O título desta coluna certamente vai causar espanto, mas, para que não haja dúvida, transcrevo o artigo 22 da Lei 17.293, de 15 de outubro deste ano:

Spacca
"Artigo 22 — Fica o Poder Executivo autorizado a:
I — Renovar os benefícios fiscais que estejam em vigor na data da publicação desta lei, desde que previstos na legislação orçamentária e atendidos os pressupostos da Lei Complementar federal nº 101, de 4 de maio de 2000;
II — Reduzir os benefícios fiscais e financeiros-fiscais relacionados ao Imposto sobre Operações relativas à Circulação de Mercadorias e sobre Prestações de Serviços de Transporte Interestadual e Intermunicipal e de Comunicação – ICMS, na forma do Convênio nº 42, de 3 de maio de 2016, do Conselho Nacional de Política Fazendária – Confaz, e alterações posteriores.

§1º.Para efeito desta lei, equipara-se a benefício fiscal a alíquota fixada em patamar inferior a 18% (dezoito por cento)".

Centremos nossa atenção inicialmente na referência feita ao Convênio Confaz 42/16, o qual permite aos Estados criar um fundo (cláusula 2ª) constituído com recursos decorrentes de depósitos que as empresas beneficiárias de incentivos fiscais devem nele realizar, em montante equivalente a, no mínimo, 10% do respectivo incentivo ou benefício (cláusula 1ª, I). Com isso, as empresas incentivadas serão obrigadas a contribuir para esse fundo em valor correspondente a 10% dos seus benefícios fiscais, que, na prática, serão reduzidos nesse percentual.

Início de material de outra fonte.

import Mathlib
import HarnessLib
import Summits.NavierStokesRegularity.NavierStokesRegularity.Theorems.PoloidalWindowDoorPoloidalWindowRigidityZShockRiccatiTwoSided
import Literature.Geometry.Riemannian.MeanConvexFlatFrameSum

/-!
# Crux K2 `PoloidalWindowRigidity` (stmt-NavierStokesRegularity-19708), line `z_shock` — LAX'S IDENTITY ALONG A CHARACTERISTIC
# (the PDE → ODE reduction of rung R2 for the deciding stub `stub_zShockThickAut`)

`--supports stmt-NavierStokesRegularity-19708 --as helper` (leafhand-ns-poloidalwindowdoor-1 g0, 2026-08-30).  Class-free calculus
on `ℝ × ℝ`, Mathlib only.  **No stub and no summit is closed by this file; Navier–Stokes regularity is NOT proved here.**

Rung R2 of `Cruxes/PoloidalWindowRigidity/Lines/z_shock.md` (the 1-D shadow of the deciding stub: «a two-sided eternal `C¹_b`
solution of the AUTONOMOUS genuinely nonlinear p-system is constant», Lax 1964 / John 1974 read two-sidedly) has three steps:
(1) reduce to characteristics — a Riemann invariant `r` of a diagonal `2 × 2` system `r_z + λ(r,s) r_x = 0`, `s_z + μ(r,s) s_x = 0`
is constant along its characteristic `X' = λ(r,s)`, and its transversal derivative `α := r_x` obeys LAX'S LAW
`α' = −λ_r α² − λ_s s_x α` there, with `s_x = (d/dz)s / (λ − μ)` (John's integrating factor turns the linear term into `−h'α`);
(2) the damped two-sided Riccati lemma (tree `…ZShockRiccatiTwoSided.dampedRiccati_twoSided_eq_zero`, p793863 + append) ⇒ `α ≡ 0`;
(3) `r_x ≡ 0 ≡ s_x` ⇒ constant state.  THIS FILE is step (1), for `C²` invariants on `ℝ × ℝ` (height `z` = first coordinate,
`x` = second):

* `hasDerivAt_along` — chain rule along a curve `z ↦ (z, X z)`: `(F(z, X z))' = ∂_z F + X'·∂_x F`;
* `riemannInvariant_const_along` — `r` is constant along its characteristic;
* `otherInvariant_deriv_along` — `(d/dz) s(z, X z) = (λ − μ)·s_x` along the `λ`-characteristic;
* `lax_riccati_along_characteristic` — `(d/dz) r_x(z, X z) = −λ_r·r_x² − (λ_s·s_x)·r_x` (Lax 1964, eq. (2.6)), from the
  `x`-derivative of the equation and the symmetry of second derivatives (`ContDiffAt.isSymmSndFDerivAt`);
* `john_factor_hasDerivAt` — John's integrating factor: with `r ≡ r₀` on the curve and `H_f' (λ − μ)(r₀,·) = λ_s(r₀,·)`, the
  function `h := H_f ∘ s(·, X ·)` has `h' = λ_s·s_x` along the curve;
* `transversal_derivative_eq_zero_along` — ASSEMBLY with the tree's damped two-sided Riccati lemma: if along a GLOBAL (two-sided)
  characteristic `λ_r ≥ a₀ > 0` and such a bounded `h` exists, then `r_x ≡ 0` along it (steps (1)+(2) of R2 for that curve).

presearch: Lax 1964 J. Math. Phys. 5, 611–613 (eq. (2.6)); John 1974 CPAM 27, 377–405 (§2); Hörmander 1997 §4.2 — tree
`lean search 'Riemann invariant|characteristic.*Riccati'` → none. [folklore]
-/

noncomputable section

namespace Summit.NavierStokesRegularity.NavierStokesRegularity.Theorems.PoloidalWindowDoorPoloidalWindowRigidityZShockCharacteristicRiccati

-- the problem directory repeats the summit name (`NavierStokesRegularity/NavierStokesRegularity`)
set_option linter.dupNamespace false

open Set Filter Topology Function
open Summit.NavierStokesRegularity.NavierStokesRegularity.Theorems.PoloidalWindowDoorPoloidalWindowRigidityZShockRiccatiTwoSided

/-! (the coordinate expansion `L (a, b) = a·L(1,0) + b·L(0,1)` is the tree's `Literature.Geometry.Riemannian.clm_prod_apply_eq`) -/

/-- **Chain rule along a curve.** If `F : ℝ × ℝ → ℝ` is differentiable at `(z, X z)` and `X` has derivative `X'` at `z`, then
`t ↦ F (t, X t)` has derivative `∂_z F + X'·∂_x F` at `z` (`∂_z = D(·)(1,0)`, `∂_x = D(·)(0,1)`). [folklore] -/
theorem hasDerivAt_along {F : ℝ × ℝ → ℝ} {X : ℝ → ℝ} {X' z : ℝ} (hF : DifferentiableAt ℝ F (z, X z))
    (hX : HasDerivAt X X' z) :
    HasDerivAt (fun t => F (t, X t)) (fderiv ℝ F (z, X z) (1, 0) + X' * fderiv ℝ F (z, X z) (0, 1)) z := by
  have hγ : HasDerivAt (fun t => (t, X t)) (1, X') z := (hasDerivAt_id z).prodMk hX
  have h := hF.hasFDerivAt.comp_hasDerivAt z hγ
  have hval : fderiv ℝ F (z, X z) (1, X') = fderiv ℝ F (z, X z) (1, 0) + X' * fderiv ℝ F (z, X z) (0, 1) := by
    rw [Literature.Geometry.Riemannian.clm_prod_apply_eq]; ring
  rw [← hval]
  exact h

/-- **A Riemann invariant is constant along its characteristic.**  If `∂_z r + λ(r,s)·∂_x r = 0` on `ℝ × ℝ` (`r` differentiable) and
`X' = λ(r,s)(z, X z)`, then `t ↦ r (t, X t)` has derivative `0` everywhere. [folklore] -/
theorem riemannInvariant_const_along {r s : ℝ × ℝ → ℝ} {Λ : ℝ × ℝ → ℝ} (hr : Differentiable ℝ r)
    (hPDE : ∀ p, fderiv ℝ r p (1, 0) + Λ (r p, s p) * fderiv ℝ r p (0, 1) = 0)
    {X : ℝ → ℝ} (hX : ∀ z, HasDerivAt X (Λ (r (z, X z), s (z, X z))) z) (z : ℝ) :
    HasDerivAt (fun t => r (t, X t)) 0 z := by
  have h := hasDerivAt_along (hr (z, X z)) (hX z)
  rwa [hPDE] at h

/-- **The other invariant along the `λ`-characteristic.**  If `∂_z s + μ(r,s)·∂_x s = 0` and `X' = λ(r,s)(z, X z)`, then
`(d/dz) s(z, X z) = (λ − μ)·∂_x s` (John: this converts `s_x` into a derivative ALONG the curve). [folklore] -/
theorem otherInvariant_deriv_along {r s : ℝ × ℝ → ℝ} {Λ M : ℝ × ℝ → ℝ} (hs : Differentiable ℝ s)
    (hPDEs : ∀ p, fderiv ℝ s p (1, 0) + M (r p, s p) * fderiv ℝ s p (0, 1) = 0)
    {X : ℝ → ℝ} (hX : ∀ z, HasDerivAt X (Λ (r (z, X z), s (z, X z))) z) (z : ℝ) :
    HasDerivAt (fun t => s (t, X t))
      ((Λ (r (z, X z), s (z, X z)) - M (r (z, X z), s (z, X z))) * fderiv ℝ s (z, X z) (0, 1)) z := by
  have h := hasDerivAt_along (hs (z, X z)) (hX z)
  have e : fderiv ℝ s (z, X z) (1, 0) = -(M (r (z, X z), s (z, X z)) * fderiv ℝ s (z, X z) (0, 1)) :=
    eq_neg_of_add_eq_zero_left (hPDEs (z, X z))
  refine h.congr_deriv ?_
  rw [e]; ring

/-- **Lax's identity along a characteristic** (Lax 1964, (2.6)).  Let `r ∈ C²(ℝ × ℝ)`, `s` and `λ` differentiable, with
`∂_z r + λ(r,s)·∂_x r = 0` everywhere, and let `X` be a `λ`-characteristic, `X'(z) = λ(r,s)(z, X z)`.  Then the transversal
derivative `α(z) := ∂_x r (z, X z)` satisfies
`α' = −λ_r·α² − (λ_s·∂_x s)·α`   (`λ_r = Dλ(1,0)`, `λ_s = Dλ(0,1)` at `(r,s)(z, X z)`).
Proof: `α' = r_xz + λ r_xx` (chain rule), `r_xz = r_zx` (symmetry of `D²r`), and the `x`-derivative of the equation gives
`r_zx + (λ_r r_x + λ_s s_x) r_x + λ r_xx = 0`. [folklore] -/
theorem lax_riccati_along_characteristic {r s : ℝ × ℝ → ℝ} {Λ : ℝ × ℝ → ℝ} (hr : ContDiff ℝ 2 r)
    (hs : Differentiable ℝ s) (hΛ : Differentiable ℝ Λ)
    (hPDE : ∀ p, fderiv ℝ r p (1, 0) + Λ (r p, s p) * fderiv ℝ r p (0, 1) = 0)
    {X : ℝ → ℝ} (hX : ∀ z, HasDerivAt X (Λ (r (z, X z), s (z, X z))) z) (z : ℝ) :
    HasDerivAt (fun t => fderiv ℝ r (t, X t) (0, 1))
      (-(fderiv ℝ Λ (r (z, X z), s (z, X z)) (1, 0) * fderiv ℝ r (z, X z) (0, 1) ^ 2) -
        (fderiv ℝ Λ (r (z, X z), s (z, X z)) (0, 1) * fderiv ℝ s (z, X z) (0, 1)) *
          fderiv ℝ r (z, X z) (0, 1)) z := by
  have hr1 : Differentiable ℝ r := hr.differentiable (by simp)
  have hD2c : ContDiff ℝ 1 (fderiv ℝ r) := hr.fderiv_right (by norm_num)
  have hD2 : Differentiable ℝ (fderiv ℝ r) := hD2c.differentiable (by simp)
  -- `p ↦ ∂_v r p` has derivative `u ↦ D²r p u v`
  have hdir : ∀ (v : ℝ × ℝ) (p : ℝ × ℝ),
      HasFDerivAt (fun q => fderiv ℝ r q v) ((ContinuousLinearMap.apply ℝ ℝ v).comp (fderiv ℝ (fderiv ℝ r) p)) p :=
    fun v p => (ContinuousLinearMap.apply ℝ ℝ v).hasFDerivAt.comp p (hD2 p).hasFDerivAt
  -- symmetry of the second derivative at the point of the curve
  have hsymm : fderiv ℝ (fderiv ℝ r) (z, X z) (0, 1) (1, 0) = fderiv ℝ (fderiv ℝ r) (z, X z) (1, 0) (0, 1) :=
    (hr.contDiffAt.isSymmSndFDerivAt (by simp)) (0, 1) (1, 0)
  -- (a) the chain rule for `α`
  have hg : DifferentiableAt ℝ (fun q => fderiv ℝ r q (0, 1)) (z, X z) := (hdir (0, 1) (z, X z)).differentiableAt
  have hα := hasDerivAt_along (F := fun q => fderiv ℝ r q (0, 1)) hg (hX z)
  have hg1 : fderiv ℝ (fun q => fderiv ℝ r q (0, 1)) (z, X z) (1, 0) =
      fderiv ℝ (fderiv ℝ r) (z, X z) (1, 0) (0, 1) := by
    rw [(hdir (0, 1) (z, X z)).fderiv]; simp
  have hg2 : fderiv ℝ (fun q => fderiv ℝ r q (0, 1)) (z, X z) (0, 1) =
      fderiv ℝ (fderiv ℝ r) (z, X z) (0, 1) (0, 1) := by
    rw [(hdir (0, 1) (z, X z)).fderiv]; simp
  -- (b) the `x`-derivative of the equation at the point of the curve
  have hcomp : HasFDerivAt (fun q => Λ (r q, s q))
      ((fderiv ℝ Λ (r (z, X z), s (z, X z))).comp ((fderiv ℝ r (z, X z)).prod (fderiv ℝ s (z, X z)))) (z, X z) :=
    (hΛ (r (z, X z), s (z, X z))).hasFDerivAt.comp (z, X z)
      ((hr1 (z, X z)).hasFDerivAt.prodMk (hs (z, X z)).hasFDerivAt)
  have hΦ : HasFDerivAt (fun q => fderiv ℝ r q (1, 0) + Λ (r q, s q) * fderiv ℝ r q (0, 1))
      ((ContinuousLinearMap.apply ℝ ℝ (1, 0)).comp (fderiv ℝ (fderiv ℝ r) (z, X z)) +
        (Λ (r (z, X z), s (z, X z)) • (ContinuousLinearMap.apply ℝ ℝ (0, 1)).comp (fderiv ℝ (fderiv ℝ r) (z, X z)) +
          fderiv ℝ r (z, X z) (0, 1) •
            (fderiv ℝ Λ (r (z, X z), s (z, X z))).comp ((fderiv ℝ r (z, X z)).prod (fderiv ℝ s (z, X z)))))
      (z, X z) :=
    (hdir (1, 0) (z, X z)).add (hcomp.mul (hdir (0, 1) (z, X z)))
  have hΦ0 : fderiv ℝ (fun q => fderiv ℝ r q (1, 0) + Λ (r q, s q) * fderiv ℝ r q (0, 1)) (z, X z) = 0 := by
    rw [show (fun q => fderiv ℝ r q (1, 0) + Λ (r q, s q) * fderiv ℝ r q (0, 1)) = fun _ => (0 : ℝ) from
      funext hPDE]
    exact fderiv_const_apply 0
  have hkey : fderiv ℝ (fderiv ℝ r) (z, X z) (0, 1) (1, 0) +
      (Λ (r (z, X z), s (z, X z)) * fderiv ℝ (fderiv ℝ r) (z, X z) (0, 1) (0, 1) +
        fderiv ℝ r (z, X z) (0, 1) *
          fderiv ℝ Λ (r (z, X z), s (z, X z)) (fderiv ℝ r (z, X z) (0, 1), fderiv ℝ s (z, X z) (0, 1))) = 0 := by
    have h := congrArg (fun L : ℝ × ℝ →L[ℝ] ℝ => L (0, 1)) hΦ.fderiv
    rw [hΦ0] at h
    simpa [ContinuousLinearMap.comp_apply, ContinuousLinearMap.apply_apply] using h.symm
  -- (c) assemble
  refine hα.congr_deriv ?_
  rw [hg1, hg2, ← hsymm]
  rw [Literature.Geometry.Riemannian.clm_prod_apply_eq (fderiv ℝ Λ (r (z, X z), s (z, X z)))
    (fderiv ℝ r (z, X z) (0, 1)) (fderiv ℝ s (z, X z) (0, 1))] at hkey
  linear_combination hkey

/-- **John's integrating factor.**  Along the `λ`-characteristic `X` (where `r ≡ r₀`), if `H_f : ℝ → ℝ` satisfies
`H_f'(σ)·(λ(r₀,σ) − μ(r₀,σ)) = λ_s(r₀,σ)` for all `σ`, then `h(z) := H_f (s (z, X z))` has derivative `λ_s·∂_x s` at every `z`
(chain rule with `otherInvariant_deriv_along`). [folklore] -/
theorem john_factor_hasDerivAt {r s : ℝ × ℝ → ℝ} {Λ M : ℝ × ℝ → ℝ} (hs : Differentiable ℝ s)
    (hPDEs : ∀ p, fderiv ℝ s p (1, 0) + M (r p, s p) * fderiv ℝ s p (0, 1) = 0)
    {X : ℝ → ℝ} (hX : ∀ z, HasDerivAt X (Λ (r (z, X z), s (z, X z))) z)
    {r₀ : ℝ} (hr₀ : ∀ z, r (z, X z) = r₀) {Hf Hf' : ℝ → ℝ} (hHf : ∀ σ, HasDerivAt Hf (Hf' σ) σ)
    (hHf' : ∀ σ, Hf' σ * (Λ (r₀, σ) - M (r₀, σ)) = fderiv ℝ Λ (r₀, σ) (0, 1)) (z : ℝ) :
    HasDerivAt (fun t => Hf (s (t, X t)))
      (fderiv ℝ Λ (r (z, X z), s (z, X z)) (0, 1) * fderiv ℝ s (z, X z) (0, 1)) z := by
  have h := (hHf (s (z, X z))).comp z (otherInvariant_deriv_along (Λ := Λ) hs hPDEs hX z)
  refine h.congr_deriv ?_
  rw [hr₀ z, ← hHf' (s (z, X z))]
  ring

/-- **Steps (1)+(2) of rung R2 along one global characteristic.**  Let `r ∈ C²(ℝ × ℝ)`, `s, λ` differentiable, with the diagonal
system `∂_z r + λ(r,s)·∂_x r = 0`; let `X : ℝ → ℝ` be a GLOBAL (two-sided) `λ`-characteristic.  Assume GENUINE NONLINEARITY with a
fixed sign along the curve, `λ_r ≥ a₀ > 0`, and John's integrating factor: a bounded `h` (`|h| ≤ H`) with `h' = λ_s·∂_x s` along the
curve (supplied by `john_factor_hasDerivAt` from any antiderivative of `λ_s/(λ − μ)` at fixed `r₀` and the boundedness of `s`).
Then the transversal derivative vanishes identically along the curve: `∂_x r (z, X z) = 0` for all `z` — Lax's law
(`lax_riccati_along_characteristic`) is a damped Riccati law and the tree's `dampedRiccati_twoSided_eq_zero` applies.  For
`λ_r ≤ −a₀` use `dampedRiccati_twoSided_eq_zero_of_le_neg` in the same way. [folklore] -/
theorem transversal_derivative_eq_zero_along {r s : ℝ × ℝ → ℝ} {Λ : ℝ × ℝ → ℝ} (hr : ContDiff ℝ 2 r)
    (hs : Differentiable ℝ s) (hΛ : Differentiable ℝ Λ)
    (hPDE : ∀ p, fderiv ℝ r p (1, 0) + Λ (r p, s p) * fderiv ℝ r p (0, 1) = 0)
    {X : ℝ → ℝ} (hX : ∀ z, HasDerivAt X (Λ (r (z, X z), s (z, X z))) z)
    {a₀ H : ℝ} (ha₀ : 0 < a₀) (hgnl : ∀ z, a₀ ≤ fderiv ℝ Λ (r (z, X z), s (z, X z)) (1, 0))
    {h h' : ℝ → ℝ} (hh : ∀ z, HasDerivAt h (h' z) z)
    (hh' : ∀ z, h' z = fderiv ℝ Λ (r (z, X z), s (z, X z)) (0, 1) * fderiv ℝ s (z, X z) (0, 1))
    (hH : ∀ z, |h z| ≤ H) :
    ∀ z, fderiv ℝ r (z, X z) (0, 1) = 0 := by
  refine dampedRiccati_twoSided_eq_zero (α := fun t => fderiv ℝ r (t, X t) (0, 1))
    (a := fun t => fderiv ℝ Λ (r (t, X t), s (t, X t)) (1, 0)) ha₀ hgnl hH hh fun z => ?_
  have hL := lax_riccati_along_characteristic hr hs hΛ hPDE hX z
  rw [← hh' z] at hL
  exact hL

end Summit.NavierStokesRegularity.NavierStokesRegularity.Theorems.PoloidalWindowDoorPoloidalWindowRigidityZShockCharacteristicRiccati

end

Referido convênio cria ainda outra hipótese, que é a da redução pura e simples dos incentivos fiscais em 10%, sem vinculação ao referido fundo (cláusula 1ª, II).

Simplificando: as empresas incentivadas terão uma redução de 10% em seus incentivos fiscais, passando a ser obrigadas a depositar esse valor em um fundo, ou simplesmente aumentando sua carga tributária incentivada nesse mesmo percentual.

O descumprimento dessa obrigação "por 3 (três) meses, consecutivos ou não, resultará na perda definitiva do respectivo incentivo ou benefício" (cláusula 1ª, §1º).

Agora voltemos nossa atenção ao §1º da lei paulista, acima transcrito, que equipara a benefício fiscal todas as alíquotas fixadas em patamar inferior a 18%. Parece óbvio que tal norma deve ser lida em consonância com o que estabelece o caput do artigo 22, portanto, aponta que será considerado incentivo fiscal, para fins do que estabelece o inciso II (que menciona o referido Convênio 42/16), tudo aquilo que for tributado em patamar inferior a 18%, o que abrange uma gama enorme de bens fornecidos e serviços prestados pelas empresas paulistas.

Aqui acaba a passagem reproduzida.